Author: cziegeler
Date: Thu Aug 31 13:02:58 2017
New Revision: 1806790
URL: http://svn.apache.org/viewvc?rev=1806790&view=rev
Log:
Update section about start levels
Modified:
sling/whiteboard/cziegeler/feature/readme.md
Modified: sling/whiteboard/cziegeler/feature/readme.md
URL:
http://svn.apache.org/viewvc/sling/whiteboard/cziegeler/feature/readme.md?rev=1806790&r1=1806789&r2=1806790&view=diff
==============================================================================
--- sling/whiteboard/cziegeler/feature/readme.md (original)
+++ sling/whiteboard/cziegeler/feature/readme.md Thu Aug 31 13:02:58 2017
@@ -116,6 +116,10 @@ A feature itself has no special support
For bundles there is no default start level - a default start level is not
defined in the OSGi spec. And in addition, it is a little bit confusing when
looking at the model when there is a list of artifacts without a start level.
Which start level do these have? Its better to be explicit.
+In the current PoC, a bundle needs to be explicitely assigned to a start
level. This seems to be only working if you know all the features in advance
and how they are structured. On the other hand there needs to be a way to
define the start order of bundles within a feature. Therefore we can use the
start level information as an ordering information for the bundles within a
feature.
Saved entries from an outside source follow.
/-! ## The planar Sobolev-condensate theorem -/

/-- **The planar Sobolev-condensate theorem.** `g` smooth mean-zero steady force, `h` smooth mean-zero
steady source, comparison flows `W_j` continuous on `ℝ × T²`, bounded by `B`, weakly divergence free at
every time, with enstrophy `‖∇W_j(t)‖²_{L²} ≤ G` and `L²`-speed `‖W_j(t) − W_j(s)‖_{L²} ≤ B|t−s|`;
`ν_j > 0`, `ν_j → 0`; `v_j` global Leray–Hopf solutions of the planar Navier–Stokes equations forced by `g`
(any `L²` data); `θ_j` global weak solutions of `∂ₜθ + v_j·∇θ = ν_jΔθ + h` from `L²` data with
`ν`-uniformly bounded `limsup`-mean variance; and SOBOLEV CONDENSATION `⟨∫‖v_j − W_j‖²⟩ → 0`.  THEN
`⟨ν_j‖∇θ_j‖²⟩ → 0`.  Block architecture (module docstring). [folklore] -/
theorem scalarNoAnomaly_of_sobolevCondensate :
    ∀ (g : UnitAddTorus (Fin 2) → EuclideanSpace ℝ (Fin 2)) (h : UnitAddTorus (Fin 2) → ℝ) (B : ℝ) (G : ℝ≥0)
      (W : ℕ → ℝ → UnitAddTorus (Fin 2) → EuclideanSpace ℝ (Fin 2)),
      Torus.IsSmooth g → Torus.HasZeroMean g → Torus.IsSmooth h → Torus.HasZeroMean h →
      (∀ j, Continuous (Function.uncurry (W j))) → (∀ j t x, ‖W j t x‖ ≤ B) →
      (∀ j t, Torus.IsWeaklyDivFree (W j t)) → (∀ j t, Torus.eGradNormSq (W j t) ≤ G) →
      (∀ j s t, eLpNorm (W j t - W j s) 2 volume ≤ ENNReal.ofReal (B * |t - s|)) →
      ∀ (ν : ℕ → ℝ) (v₀ : ℕ → UnitAddTorus (Fin 2) → EuclideanSpace ℝ (Fin 2))
        (v : ℕ → ℝ → UnitAddTorus (Fin 2) → EuclideanSpace ℝ (Fin 2))
        (θ₀ : ℕ → UnitAddTorus (Fin 2) → ℝ) (θ : ℕ → ℝ → UnitAddTorus (Fin 2) → ℝ),
        (∀ j, 0 < ν j) → Tendsto ν atTop (𝓝 0) →
        (∀ j, Torus.IsGlobalLerayHopf (ν j) (fun _ => g) (v₀ j) (v j)) →
        Tendsto (fun j => longTimeAvgSup (fun t => ∫ x, ‖v j t x - W j t x‖ ^ 2)) atTop (𝓝 0) →
        (∀ j, MemLp (θ₀ j) 2 volume) →
        (∀ j, Torus.IsWeakScalarTransportForced (ν j) (v j) (fun _ => h) (θ₀ j) (θ j)) →
        (∃ E : ℝ, ∀ j, longTimeAvgSup (fun t => Torus.scalarL2Sq (θ j t)) ≤ E) →
        Tendsto (fun j => longTimeAvgSup (fun t => ν j * (Torus.eScalarGradNormSq (θ j t)).toReal))
          atTop (𝓝 0) := by
  intro g h B G W hgs hgz hhs hhz hWc hWbd hWdiv hWG hWt ν v₀ v θ₀ θ hν hν0 hLH hfluct hθ₀ hθw hEθ
  obtain ⟨E, hE⟩ := hEθ
  by_contra hnt
  -- Step 0: an anomaly floor along a subsequence
  have hD0 : ∀ j, 0 ≤ longTimeAvgSup (fun t => ν j * (Torus.eScalarGradNormSq (θ j t)).toReal) :=
    fun j => longTimeAvgSup_nonneg fun t => mul_nonneg (hν j).le ENNReal.toReal_nonneg
  have hfreq : ∃ ε : ℝ, 0 < ε ∧ ∃ᶠ j in atTop,
      ε ≤ longTimeAvgSup (fun t => ν j * (Torus.eScalarGradNormSq (θ j t)).toReal) := by
    by_contra hall
    push Not at hall
    apply hnt
    rw [tendsto_order]
    exact ⟨fun b hb => Eventually.of_forall fun j => hb.trans_le (hD0 j), fun b hb => hall b hb⟩
  obtain ⟨ε', hε', hfr⟩ := hfreq
  obtain ⟨φ, hφ, hφε⟩ := extraction_of_frequently_atTop hfr
  -- Step 1: constants
  set ε : ℝ := ε' / 3 with hε_def
  have hε : 0 < ε := by positivity
  have hE0 : 0 ≤ E :=
    le_trans (longTimeAvgSup_nonneg fun t => integral_nonneg fun _ => sq_nonneg _) (hE 0)
  set Eθ : ℝ := E + 1 with hEθ_def
  have hEθ : 0 < Eθ := by positivity
  have hH0 : 0 ≤ ∫ x, h x ^ 2 := integral_nonneg fun _ => sq_nonneg _
  set lam : ℝ := 64 * (∫ x, h x ^ 2) * Eθ / ε ^ 2 + 4 with hlam_def
  have hlam : 0 < lam := by positivity
  set c : ℝ := ε / 2 with hc_def
  have hc : 0 < c := by positivity
  set Λ : ℝ := lam * Eθ / 2 with hΛ_def
  have hΛ : 0 ≤ Λ := by positivity
  set S₀ : ℝ := 2 * Λ * (c ^ 2 + 8 * (∫ x, h x ^ 2) * Λ) / c ^ 3 with hS₀_def
  have hS₀ : 0 ≤ S₀ := by positivity
  set S : ℝ := S₀ + 1 with hS_def
  have hS : 0 < S := by positivity
  -- fluctuation tolerances along the subsequence
  have hF0 : ∀ j, 0 ≤ longTimeAvgSup (fun t => ∫ x, ‖v j t x - W j t x‖ ^ 2) := fun j =>
    longTimeAvgSup_nonneg fun t => integral_nonneg fun _ => sq_nonneg _
  set δ : ℕ → ℝ := fun k => longTimeAvgSup (fun t => ∫ x, ‖v (φ k) t x - W (φ k) t x‖ ^ 2) +
    1 / ((k : ℝ) + 1) with hδ_def
  have hδ0 : ∀ k, 0 < δ k := fun k => add_pos_of_nonneg_of_pos (hF0 _) (by positivity)
  have hδlim : Tendsto δ atTop (𝓝 0) := by
    have h1 : Tendsto (fun k => longTimeAvgSup (fun t => ∫ x, ‖v (φ k) t x - W (φ k) t x‖ ^ 2))
        atTop (𝓝 0) := hfluct.comp hφ.tendsto_atTop
    have h2 := h1.add (tendsto_one_div_add_atTop_nhds_zero_nat (𝕜 := ℝ))
    rw [add_zero] at h2
    exact h2
  -- block constants
  set Cv : ℝ := lam * Eθ * S with hCv_def
  set Cz : ℝ := lam * Eθ with hCz_def
  set C₁ : ℝ := Cz + (∫ x, h x ^ 2) * S + Cv with hC₁_def
  -- Step 2: at every level, a restart-good selected block
  have hblock : ∀ k, ∃ a : ℝ,
      (MemLp (θ (φ k) a) 2 volume ∧ Torus.IsWeakScalarTransportForced (ν (φ k))
        (fun t => v (φ k) (a + t)) (fun _ => h) (θ (φ k) a) (fun t => θ (φ k) (a + t))) ∧
      0 < a ∧
      ε / 2 * S ≤ ∫ t in Ioc a (a + S), ∫ x, θ (φ k) t x * h x ∧
      ∫ t in Ioc a (a + S), Torus.scalarL2Sq (θ (φ k) t) ≤ lam * Eθ * S ∧
      ∫ t in Ioc a (a + S), ∫ x, ‖v (φ k) t x - W (φ k) t x‖ ^ 2 ≤ lam * δ k * S ∧
      Torus.scalarL2Sq (θ (φ k) a) ≤ lam * Eθ := by
    intro k
    have hGood := stub_rcRestart (ν (φ k)) (v (φ k)) h (θ₀ (φ k)) (θ (φ k)) hhs (hθ₀ _) (hθw _)
    have hfloor : 2 * ε < longTimeAvgSup
        (fun t => ν (φ k) * (Torus.eScalarGradNormSq (θ (φ k) t)).toReal) := by
      have := hφε k
      rw [hε_def]
      linarith
    have hvar : longTimeAvgSup (fun t => Torus.scalarL2Sq (θ (φ k) t)) < Eθ := by
      rw [hEθ_def]; linarith [hE (φ k)]
    have hfl : longTimeAvgSup (fun t => ∫ x, ‖v (φ k) t x - W (φ k) t x‖ ^ 2) < δ k := by
      rw [hδ_def]; simp only; linarith [one_div_pos.2 (by positivity : (0 : ℝ) < (k : ℝ) + 1)]
    obtain ⟨a, haG, ha0, hpow, hvm, hfm, hz⟩ := stub_rcSelection (ν (φ k)) g (v₀ (φ k)) (v (φ k))
      (W (φ k)) h (θ₀ (φ k)) (θ (φ k)) _ ε Eθ (δ k) S B (hν _) hgs hgz (hLH _) (hWc _) (hWbd _)
      hhs hhz (hθ₀ _) (hθw _) hGood hε hS (hδ0 k) hfloor hvar hfl
    exact ⟨a, haG, ha0, hpow, hvm, hfm, hz⟩
  choose a ha using hblock
  -- Step 3: the level packages
  have hlevel := fun k => stub_rcLevel (ν (φ k)) (a k) S B Cv (lam * δ k * S) Cz g (v₀ (φ k))
    (v (φ k)) (W (φ k)) h (θ₀ (φ k)) (θ (φ k)) (hν _) (ha k).2.1 hS hgs hgz (hLH _) (hWc _) (hWbd _)
    hhs (hθ₀ _) (hθw _) (ha k).1.1 (ha k).1.2 (ha k).2.2.2.1 (ha k).2.2.2.2.1 (ha k).2.2.2.2.2
  -- restarted sequences
  set ϑ : ℕ → ℝ → UnitAddTorus (Fin 2) → ℝ := fun k t => θ (φ k) (a k + t) with hϑ_def
  set ϑ₀ : ℕ → UnitAddTorus (Fin 2) → ℝ := fun k => θ (φ k) (a k) with hϑ₀_def
  set vs : ℕ → ℝ → UnitAddTorus (Fin 2) → EuclideanSpace ℝ (Fin 2) := fun k t => v (φ k) (a k + t)
    with hvs_def
  set Ws : ℕ → ℝ → UnitAddTorus (Fin 2) → EuclideanSpace ℝ (Fin 2) := fun k t => W (φ k) (a k + t)
    with hWs_def
  -- Step 4: compactness of the shifted comparison flows (Rellich + Arzelà–Ascoli in `C([0,S]; L²)`)
  have hWs_t : ∀ k s t, eLpNorm (Ws k t - Ws k s) 2 volume ≤ ENNReal.ofReal (B * |t - s|) := by
    intro k s t
    have h1 := hWt (φ k) (a k + s) (a k + t)
    rwa [show a k + t - (a k + s) = t - s by ring] at h1
  obtain ⟨φ₁, W', hφ₁, hW'm, hW'ae, hWconv⟩ := stub_scCompactness B S G Ws hS (stub_scRellichLp B G)
    (fun k => continuous_uncurry_shift (hWc (φ k)) (a k)) (fun k t x => hWbd _ _ _)
    (fun k t => hWdiv _ _) (fun k t => hWG _ _) hWs_t
  -- Step 5: joint weak limits along `φ₁`, then the `L²` upgrade
  obtain ⟨φ₂, Θ, Θ₀, hφ₂, hΘm, hΘi, hΘbd, hΘsl, hΘ₀m, hΘ₀bd, hconv, hconv₀⟩ :=
    stub_rcWeakLimit S Cv Cz C₁ (fun n => ϑ (φ₁ n)) (fun n => ϑ₀ (φ₁ n)) hS
      (fun n => (hlevel (φ₁ n)).2.1) (fun n => (hlevel (φ₁ n)).2.2.1)
      (fun n => (hlevel (φ₁ n)).2.2.2.1) (fun n => (hlevel (φ₁ n)).2.2.2.2.1)
      (fun n => (ha (φ₁ n)).1.1) (fun n => (ha (φ₁ n)).2.2.2.2.2)
  set ψ : ℕ → ℕ := fun n => φ₁ (φ₂ n) with hψ_def
  have hψ : Tendsto ψ atTop atTop := hφ₁.tendsto_atTop.comp hφ₂.tendsto_atTop
  have hconvL2 := stub_scWeakLimitL2 S Cv (fun n => ϑ (ψ n)) Θ hS
    (fun n => (hlevel (ψ n)).2.1) (fun n => (hlevel (ψ n)).2.2.1) (fun n => (hlevel (ψ n)).2.2.2.1)
    hΘm hΘi hΘbd hconv
  -- Step 6: the limit solves the sourced transport equation with the Sobolev drift `W'`
  have hνlim : Tendsto (fun n => ν (φ (ψ n))) atTop (𝓝 0) :=
    (hν0.comp hφ.tendsto_atTop).comp hψ
  have hfluct_lim : Tendsto (fun n => ∫⁻ p, ‖vs (ψ n) p.1 p.2 - Ws (ψ n) p.1 p.2‖ₑ ^ 2
      ∂(((volume : Measure ℝ).restrict (Ioo 0 S)).prod volume)) atTop (𝓝 0) := by
    have hup : Tendsto (fun n => ENNReal.ofReal (lam * δ (ψ n) * S)) atTop (𝓝 0) := by
      have h1 : Tendsto (fun n => lam * δ (ψ n) * S) atTop (𝓝 (lam * 0 * S)) :=
        ((hδlim.comp hψ).const_mul lam).mul_const S
      rw [mul_zero, zero_mul] at h1
      simpa using ENNReal.tendsto_ofReal h1
    exact tendsto_of_tendsto_of_tendsto_of_le_of_le tendsto_const_nhds hup (fun n => zero_le)
      fun n => (hlevel (ψ n)).2.2.2.2.2.1
  have hWconv' : Tendsto (fun n => ∫⁻ p, ‖Ws (ψ n) p.1 p.2 - W' p.1 p.2‖ₑ ^ 2
      ∂(((volume : Measure ℝ).restrict (Ioo 0 S)).prod volume)) atTop (𝓝 0) :=
    hWconv.comp hφ₂.tendsto_atTop
  have hclass : Torus.IsWeakScalarTransportForcedOn S 0 W' (fun _ => h) Θ₀ Θ :=
    stub_scLimit S B Cv C₁ h (fun n => ν (φ (ψ n))) (fun n => vs (ψ n)) (fun n => Ws (ψ n)) W'
      (fun n => ϑ₀ (ψ n)) (fun n => ϑ (ψ n)) Θ₀ Θ hS hhs hνlim (fun n => (ha (ψ n)).1.1)
      (fun n => (hlevel (ψ n)).1) (fun n => (hlevel (ψ n)).2.2.1) (fun n => (hlevel (ψ n)).2.2.2.1)
      (fun n => continuous_uncurry_shift (hWc (φ (ψ n))) (a (ψ n)))
      (fun n t x => hWbd _ _ _) hfluct_lim hW'm
      (hW'ae.mono fun t ht => ⟨ht.1, ht.2.1, ht.2.2.2⟩) hWconv'
      hΘm hΘi hΘsl hΘ₀m hconvL2 hconv₀
  -- Step 7: power and level of the limit
  obtain ⟨Ch, hCh⟩ := Torus.exists_forall_norm_le_of_continuous hhs.continuous
  have hpowlim : c * S ≤
      ∫ p, Θ p.1 p.2 * h p.2 ∂(((volume : Measure ℝ).restrict (Ioo 0 S)).prod volume) := by
    have ht := hconv (fun p => h p.2)
      ((hhs.continuous.comp continuous_snd).aestronglyMeasurable) ⟨Ch, fun p => by
        rw [← Real.norm_eq_abs]; exact hCh p.2⟩
    refine ge_of_tendsto ht (Eventually.of_forall fun n => ?_)
    show c * S ≤ ∫ p, ϑ (ψ n) p.1 p.2 * h p.2 ∂(((volume : Measure ℝ).restrict (Ioo 0 S)).prod volume)
    rw [hc_def, (hlevel (ψ n)).2.2.2.2.2.2]
    exact (ha (ψ n)).2.2.1
  have hlevlim : ∫ p, Θ p.1 p.2 ^ 2 ∂(((volume : Measure ℝ).restrict (Ioo 0 S)).prod volume) ≤
      2 * Λ * S := by
    rw [← show Cv = 2 * Λ * S by rw [hCv_def, hΛ_def]; ring]; exact hΘbd
  -- the Sobolev budget of the limit drift on the block
  have hG' : ∫⁻ t in Ioo 0 S, Torus.eGradNormSq (W' t) ^ (1 / 2 : ℝ) < ⊤ := by
    calc ∫⁻ t in Ioo 0 S, Torus.eGradNormSq (W' t) ^ (1 / 2 : ℝ)
        ≤ ∫⁻ _ in Ioo 0 S, (G : ℝ≥0∞) ^ (1 / 2 : ℝ) :=
          lintegral_mono_ae (hW'ae.mono fun t ht => ENNReal.rpow_le_rpow ht.2.2.1 (by norm_num))
      _ < ⊤ := by
          rw [setLIntegral_const]
          exact ENNReal.mul_lt_top (ENNReal.rpow_lt_top_of_nonneg (by norm_num) ENNReal.coe_ne_top)
            measure_Ioo_lt_top
  -- Step 8: the endgame bound contradicts the choice of `S`
  have hbound : S ≤ S₀ :=
    stub_scContradiction S c Λ h W' Θ₀ Θ hS hc hΛ hhs hΘ₀m hG' hclass hΘm hΘi hlevlim hpowlim
  linarith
Bundles within the same start level are started in any order.
+
+Proposal: We use the format as it is today, but interpret the start level
value different: instead of directly mapping it to a start level in the OSGi
framework, it defines just the startup order of bundles within a feature.
Features are then started in respect of their dependency information. Even if a
feature has no requirement with respect to start ordering of their bundles, it
has to define a start level (to act as a container for the bundles). It can use
any positive number, suggested is to use "1"
+
# Configurations belonging to Bundles
In most cases, configurations belong to a bundle. The most common use case is
a configuration for a (DS) component. Therefore instead of having a separate
configurations section, it is more intuitiv to specify configurations as part
of a bundle. The benefit of this approach is, that it can easily be decided if
a configuration is to be used: if exactly that bundle is used, the
configurations are used; otherwise they are not.